• [Try it]: For every line in the data below that contains "extension", copy the line.

Stored data entries:
------------------------------------------------------------------------
import Mathlib.FieldTheory.PurelyInseparable.Basic
import HarnessLib

/-!
# `Pialt` (crux stmt-ResolutionOfSingularities-0555), line `SketchIdeator2`: one height-one step of a purely inseparable extension

Stub `exists_not_mem_range_pow_mem_range` (W2a of the lead's RRLU1 programme) of the lead's
skeleton `radicially-regular-endgame` (helper file,
`--supports stmt-ResolutionOfSingularities-0555`; does not close the item). It supplies the step
element of the induction on `[L : K]` that peels a finite purely inseparable extension one
height-one Frobenius sandwich at a time.

**Statement.** Let `p` be a prime and `L / K` a purely inseparable extension of fields of
characteristic `p`. If `K → L` is not surjective, there is `y ∈ L` outside the image of `K` with
`y ^ p` inside the image of `K`.

**Proof.** Pick `x ∈ L` outside the image of `K`. By pure inseparability
(`IsPurelyInseparable.pow_mem`) some `x ^ p ^ n` lies in the image of `K`; let `n₀` be the least
such exponent. Then `n₀ ≠ 0` (as `x ^ p ^ 0 = x`), and `y := x ^ p ^ (n₀ - 1)` works: `y` is
outside the image by minimality of `n₀`, while `y ^ p = x ^ p ^ n₀` is inside. Mathlib only.
-/

set_option linter.dupNamespace false -- mandated namespace of this single-conjunct summit

namespace Summit.ResolutionOfSingularities.ResolutionOfSingularities.Theorems.Pialt.RadiciallyRegular

/-- **One height-one step of a purely inseparable extension.** For a prime `p` and a purely
inseparable extension `L / K` of fields of characteristic `p` with `K → L` not surjective, some
`y ∈ L` lies outside the image of `K` while `y ^ p` lies inside it. (Take `x ∉ K`, the least
`n₀` with `x ^ p ^ n₀ ∈ K` (it exists by `IsPurelyInseparable.pow_mem` and is nonzero) and
put `y := x ^ p ^ (n₀ - 1)`.) Elementary; Mathlib only. -/
theorem exists_not_mem_range_pow_mem_range (p : ℕ) [Fact p.Prime] (K L : Type) [Field K]
    [Field L] [Algebra K L] [CharP K p] [IsPurelyInseparable K L]
    (h : ¬ Function.Surjective (algebraMap K L)) :
    ∃ y : L, y ∉ (algebraMap K L).range ∧ y ^ p ∈ (algebraMap K L).range := by
  classical
  -- an element of `L` outside the image of `K`
  obtain ⟨x, hx⟩ : ∃ x : L, x ∉ (algebraMap K L).range :=
    not_forall.1 fun H ↦ h fun b ↦ RingHom.mem_range.1 (H b)
  -- some `p`-power tower of `x` lands in the image of `K` (pure inseparability)
  have hex : ∃ n : ℕ, x ^ p ^ n ∈ (algebraMap K L).range := IsPurelyInseparable.pow_mem K p x
  -- the least such exponent is nonzero, since `x ^ p ^ 0 = x` is outside the image
  have h0 : Nat.find hex ≠ 0 := by
    intro h0
    have hmem := Nat.find_spec hex
    rw [h0, pow_zero, pow_one] at hmem
    exact hx hmem
  -- `y := x ^ p ^ (n₀ - 1)`: outside the image by minimality, `y ^ p = x ^ p ^ n₀` inside
  refine ⟨x ^ p ^ (Nat.find hex - 1), Nat.find_min hex (Nat.sub_one_lt h0), ?_⟩
  rw [← pow_mul, ← pow_succ, Nat.sub_one_add_one h0]
  exact Nat.find_spec hex

end Summit.ResolutionOfSingularities.ResolutionOfSingularities.Theorems.Pialt.RadiciallyRegular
------------------------------------------------------------------------
• [Answer space]:
# `Pialt` (crux stmt-ResolutionOfSingularities-0555), line `SketchIdeator2`: one height-one step of a purely inseparable extension
element of the induction on `[L : K]` that peels a finite purely inseparable extension one
**Statement.** Let `p` be a prime and `L / K` a purely inseparable extension of fields of
/-- **One height-one step of a purely inseparable extension.** For a prime `p` and a purely
inseparable extension `L / K` of fields of characteristic `p` with `K → L` not surjective, some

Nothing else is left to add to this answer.